**TASK DESCRIPTION:**
Print, without alteration, the lines that extend from the one holding "l.dropLast := by" to the final line of the listing below.

**DATA:**
import Summits.CriticalPhenomena.PercolationContinuityZ3.Theorems.Transplant.Slab111VSoundR
import Summits.CriticalPhenomena.PercolationContinuityZ3.Theorems.Transplant.VDiamond
import HarnessLib
/-!
# The routing certificate for `ShapedLinkage 3 (Slab111.hexShadow k)`, V: soundness of the checker — semantic predicates and the terminal package

builds on p205010 (kernel theorem, internal audit signed; external expert review pending) — NOT used in this file.  Lane `prim-bschramm`, seat
`prim-bschramm-p2` (gen 35; class C1b; memo `HOME/bschramm/P2-LATTICES.md` §129); helper file (`--supports stmt-CriticalPhenomena-4575 --as helper`).
Third part of the soundness of `PlanD.check` («Slab111VPlan»): the semantic predicates under which a checked plan is assembled («Slab111VSwap») —
`Serves` (a terminal option serves a terminal at reference level `ℓ`), `InReg` (a vertex lies in an option's region), `LevelOK` (the level facts of a
placement) — and the TERMINAL PACKAGE `term_pkg`: the film path from the port to the terminal (exact: trivial; ride: «Slab111VSoundR»), inside the
option's region and the cleared set.
* §1 `EnvOK`, `Serves`, `InReg`, `LevelOK`; disjointness from regions (`ne_of_inReg`, `ne_of_inReg_inReg`, `clash_comm`);
* §2 the terminal package (`env_mem_of_between`, `term_pkg`);
* §3 list helpers for the assembly.
[cite: DuminilCopinSidoraviciusTassion2016, §2.3 (proof of Fact 2: γ_u, γ_v, γ_w)]
-/

noncomputable section

namespace Summit.CriticalPhenomena.PercolationContinuityZ3.Theorems.Transplant

open Literature.Probability.Percolation Literature.Probability.LatticeModels SimpleGraph
open scoped Classical

namespace Slab111

variable {k : ℕ}


/-! ## §1 Semantic predicates -/

/-- Envelope condition on the terminal's level: a `ge`/`le` envelope must contain the terminal's level and its face level. [folklore] -/
def EnvOK (ℓ : ℤ) (a : AttD) (e : Env) (h : ℤ) : Prop :=
  match e with
  | Env.any => True
  | Env.ge fl => fl ≤ h - ℓ + min a.ext 0
  | Env.le ce => h - ℓ + max a.ext 0 ≤ ce

/-- **The terminal option serves the terminal `X`**: exact — `X` is that vertex; ride — `X` lies over the terminal column, its status is served,
and the envelope condition holds. [folklore] -/
def Serves (k : ℕ) (z : Site 2) (ℓ : ℤ) (C : Ctx) (t : TermD) (X : slab111 k) : Prop :=
  match t with
  | TermD.exact v => X = absV k z ℓ v
  | TermD.ride a e => sh X = vcol z a.c ∧ rideStatusOK C a (statusOf k (lev (X : Site 3))) = true ∧ EnvOK ℓ a e (lev (X : Site 3))

/-- The film vertex lies in the ride region of the terminal option. [folklore] -/
def InReg (z : Site 2) (ℓ : ℤ) (t : TermD) (v : slab111 k) : Prop :=
  match t with
  | TermD.exact _ => False
  | TermD.ride a e => ∃ q ∈ a.foot, sh v = vcol z q ∧ e.mem (lev (v : Site 3) - ℓ) = true

/-- **Level facts of a placement** (what the per-kind level lemmas provide): every rigid vertex is in range with its boundary codes clean, and the
ride ports at level `0` / `k` have a clean face column next to them. [folklore] -/
def LevelOK (k : ℕ) (C : Ctx) (ℓ : ℤ) (P : PlanD) : Prop :=
  (∀ w ∈ P.rigid, 0 ≤ ℓ + w.2 ∧ ℓ + w.2 ≤ k ∧ (ℓ + w.2 = 0 → codeFree C 0 w.1 = true) ∧ (ℓ + w.2 = 1 → codeFree C 1 w.1 = true) ∧
      (ℓ + w.2 = (k : ℤ) - 1 → codeFree C 2 w.1 = true) ∧ (ℓ + w.2 = k → codeFree C 3 w.1 = true)) ∧
  (∀ tp ∈ P.ridePorts, match tp with
    | (TermD.ride a _, p) => (ℓ + p.2 = 0 → codeFree C 1 (a.colBot C.c0 1) = true) ∧ (ℓ + p.2 = k → codeFree C 2 (a.colTop C.c0 C.kr 1) = true)
    | _ => True)

/-- A vertex in a ride region differs from every unblocked rigid vertex. [folklore] -/
theorem ne_of_inReg {z : Site 2} {ℓ : ℤ} {t : TermD} {v : slab111 k} (hv : InReg z ℓ t v) {w : MV} (hw : MAdm k (shiftMV z ℓ w))
    (hnb : t.blocks w = false) : absV k z ℓ w ≠ v := by
  cases t with
  | exact _ => exact hv.elim
  | ride a e =>
    obtain ⟨q, hq, hs, he⟩ := hv
    exact ne_of_not_blocks hq hs he hw hnb

/-- Vertices in the regions of two non-clashing ride options differ. [folklore] -/
theorem ne_of_inReg_inReg {z : Site 2} {ℓ : ℤ} {t t' : TermD} {v v' : slab111 k} (hv : InReg z ℓ t v) (hv' : InReg z ℓ t' v')
    (hcl : t.clash t' = false) : v ≠ v' := by
  cases t with
  | exact _ => exact hv.elim
  | ride a e =>
    cases t' with
    | exact _ => exact hv'.elim
    | ride a' e' =>
      obtain ⟨q, hq, hs, -⟩ := hv
      obtain ⟨q', hq', hs', -⟩ := hv'
      have hcl' : (TermD.ride a Env.any).clash (TermD.ride a' Env.any) = false := by simpa [TermD.clash] using hcl
      exact ne_of_foot_disjoint hcl' hq hq' hs hs'

/-- `clash` is symmetric (in the form needed). [folklore] -/
theorem clash_comm {t t' : TermD} (h : t.clash t' = false) : t'.clash t = false := by
  cases t with
  | exact _ => cases t' <;> rfl
  | ride a e =>
    cases t' with
    | exact _ => rfl
    | ride a' e' =>
      simp only [TermD.clash] at h ⊢
      rw [Bool.eq_false_iff] at h ⊢
      intro h'
      apply h
      simp only [List.any_eq_true, List.contains_iff_mem] at h' ⊢
      obtain ⟨q, hq, hq'⟩ := h'
      exact ⟨q, hq', hq⟩

/-! ## §2 The terminal package -/

/-- Envelope membership of a level between the port and the terminal, from the port's envelope membership and `EnvOK`. [folklore] -/
theorem env_mem_of_between {ℓ : ℤ} {a : AttD} {e : Env} {p2 h L : ℤ} (hp : e.mem p2 = true) (henv : EnvOK ℓ a e h)
    (hL : (min (ℓ + p2) (h + a.ext) ≤ L ∧ L ≤ max (ℓ + p2) (h + a.ext)) ∨ L = h) : e.mem (L - ℓ) = true := by
  cases e with
  | any => rfl
  | ge fl =>
    simp only [Env.mem, decide_eq_true_eq, EnvOK] at hp henv ⊢
    have h1 : min a.ext 0 ≤ a.ext := min_le_left _ _; have h2 : min a.ext 0 ≤ 0 := min_le_right _ _
    rcases hL with ⟨hL1, -⟩ | rfl
    · rcases le_total (ℓ + p2) (h + a.ext) with hc | hc
      · rw [min_eq_left hc] at hL1; omega
      · rw [min_eq_right hc] at hL1; omega
    · omega
  | le ce =>
    simp only [Env.mem, decide_eq_true_eq, EnvOK] at hp henv ⊢
    have h1 : a.ext ≤ max a.ext 0 := le_max_left _ _; have h2 : 0 ≤ max a.ext 0 := le_max_right _ _
    rcases hL with ⟨-, hL2⟩ | rfl
    · rcases le_total (ℓ + p2) (h + a.ext) with hc | hc
      · rw [max_eq_right hc] at hL2; omega
      · rw [max_eq_left hc] at hL2; omega
    · omega

/-- **The terminal package**: a path from the port's vertex to the terminal whose other vertices lie in the option's region, all cleared
(over the rerouting block when `roleE`). [folklore] -/
theorem term_pkg {z : Site 2} {ℓ : ℤ} {K : BKey} (hℓ : ℓ % 3 = (cls z : ℤ)) (hk5 : 5 ≤ k) {t : TermD} {roleE : Bool}
    (ht : t.ok (Ctx.of K (cls z) (k % 3)) roleE = true) {p : MV} (hport : t.isPort p = true) (hpv : vOK p = true) (hp0 : 0 ≤ ℓ + p.2)
    (hpk : ℓ + p.2 ≤ k) (hpW : absV k z ℓ p ∈ Wset k z K.tR K.tD K.sR K.sD)
    (hpR : roleE = true → absV k z ℓ p ∈ Wset k z K.tR K.tD K.sR K.sD ∩ (hexShadow k).lift (blkR 3 z K.tR K.sR))
    (hport0 : ∀ a e, t = TermD.ride a e → ℓ + p.2 = 0 → codeFree (Ctx.of K (cls z) (k % 3)) 1 (a.colBot (cls z) 1) = true)
    (hportk : ∀ a e, t = TermD.ride a e → ℓ + p.2 = k → codeFree (Ctx.of K (cls z) (k % 3)) 2 (a.colTop (cls z) (k % 3) 1) = true)
    {X : slab111 k} (hX : Serves k z ℓ (Ctx.of K (cls z) (k % 3)) t X) (hXW : X ∈ Wset k z K.tR K.tD K.sR K.sD)
    (hXR : roleE = true → X ∈ Wset k z K.tR K.tD K.sR K.sD ∩ (hexShadow k).lift (blkR 3 z K.tR K.sR)) :
    ∃ R : List (slab111 k), GPath (film k) R (absV k z ℓ p) X ∧ (∀ v ∈ R, v = absV k z ℓ p ∨ InReg z ℓ t v) ∧
      (∀ v ∈ R, v ∈ Wset k z K.tR K.tD K.sR K.sD) ∧ (roleE = true → ∀ v ∈ R, v ∈ Wset k z K.tR K.tD K.sR K.sD ∩ (hexShadow k).lift (blkR 3 z K.tR K.sR)) := by
  cases t with
  | exact v =>
    simp only [TermD.isPort, beq_iff_eq] at hport
    subst hport
    simp only [Serves] at hX
    subst hX
    exact ⟨[absV k z ℓ p], GPath.single _ _, fun v hv => Or.inl (by simpa using hv), fun v hv => by simp at hv; exact hv ▸ hpW,
      fun hr v hv => by simp at hv; exact hv ▸ hpR hr⟩
  | ride a e =>
    simp only [TermD.isPort, Bool.and_eq_true] at hport
    obtain ⟨hpF, hpe⟩ := hport
    have hpF' : p.1 ∈ a.fcols := by simpa using hpF
    obtain ⟨hXc, hstat, henv⟩ := hX
    simp only [TermD.ok] at ht
    obtain ⟨R, hR, hRsh, hRlev, hRW, hRR⟩ := ride_exists hℓ hk5 ht hpv hpF' hp0 hpk hpW (hport0 a e rfl) (hportk a e rfl) hXc hXW hXR hstat
    refine ⟨R, hR, fun v hv => ?_, hRW, hRR⟩
    right
    obtain ⟨q, hq, hs⟩ := hRsh v hv
    exact ⟨q, hq, hs, env_mem_of_between hpe henv ((hRlev v hv).imp_right fun e => by rw [e])⟩

/-! ## §3 List helpers -/

/-- `contains = false` means not a member. [folklore] -/
theorem notin_of_contains_false {l : List MV} {w : MV} (h : l.contains w = false) : w ∉ l := by
  intro hw; have := List.contains_iff_mem.2 hw; rw [h] at this; exact Bool.false_ne_true this

/-- `(w == v) = false` means `w ≠ v`. [folklore] -/
theorem ne_of_beq_false' {w v : MV} (h : (w == v) = false) : w ≠ v := by
  intro e; subst e; simp at h


/-- Elements of a list other than its head lie in its tail. [folklore] -/
theorem mem_tail_of_ne_head {α : Type} {l : List α} {x h : α} (hx : x ∈ l) (hh : l.head? = some h) (hne : x ≠ h) : x ∈ l.tail := by
  cases l with
  | nil => simp at hx
  | cons y ys => simp at hh; subst hh; simpa [hne] using hx

/-- Elements of a list other than its last lie in `dropLast`. [folklore] -/
theorem mem_dropLast_of_ne_getLast {α : Type} {l : List α} {x g : α} (hx : x ∈ l) (hg : l.getLast? = some g) (hne : x ≠ g) : x ∈ l.dropLast := by
  have hne' : l ≠ [] := by rintro rfl; simp at hx
  have hgl : l.getLast hne' = g := by rw [List.getLast?_eq_some_getLast hne'] at hg; simpa using hg
  have := List.dropLast_append_getLast hne'
  rw [hgl] at this
  rw [← this] at hx
  rcases List.mem_append.1 hx with h | h
  · exact h
  · simp at h; exact absurd h hne

end Slab111

end Summit.CriticalPhenomena.PercolationContinuityZ3.Theorems.Transplant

**ANSWER TO THIS TASK:**
theorem mem_dropLast_of_ne_getLast {α : Type} {l : List α} {x g : α} (hx : x ∈ l) (hg : l.getLast? = some g) (hne : x ≠ g) : x ∈ l.dropLast := by
  have hne' : l ≠ [] := by rintro rfl; simp at hx
  have hgl : l.getLast hne' = g := by rw [List.getLast?_eq_some_getLast hne'] at hg; simpa using hg
  have := List.dropLast_append_getLast hne'
  rw [hgl] at this
  rw [← this] at hx
  rcases List.mem_append.1 hx with h | h
  · exact h
  · simp at h; exact absurd h hne

end Slab111

end Summit.CriticalPhenomena.PercolationContinuityZ3.Theorems.Transplant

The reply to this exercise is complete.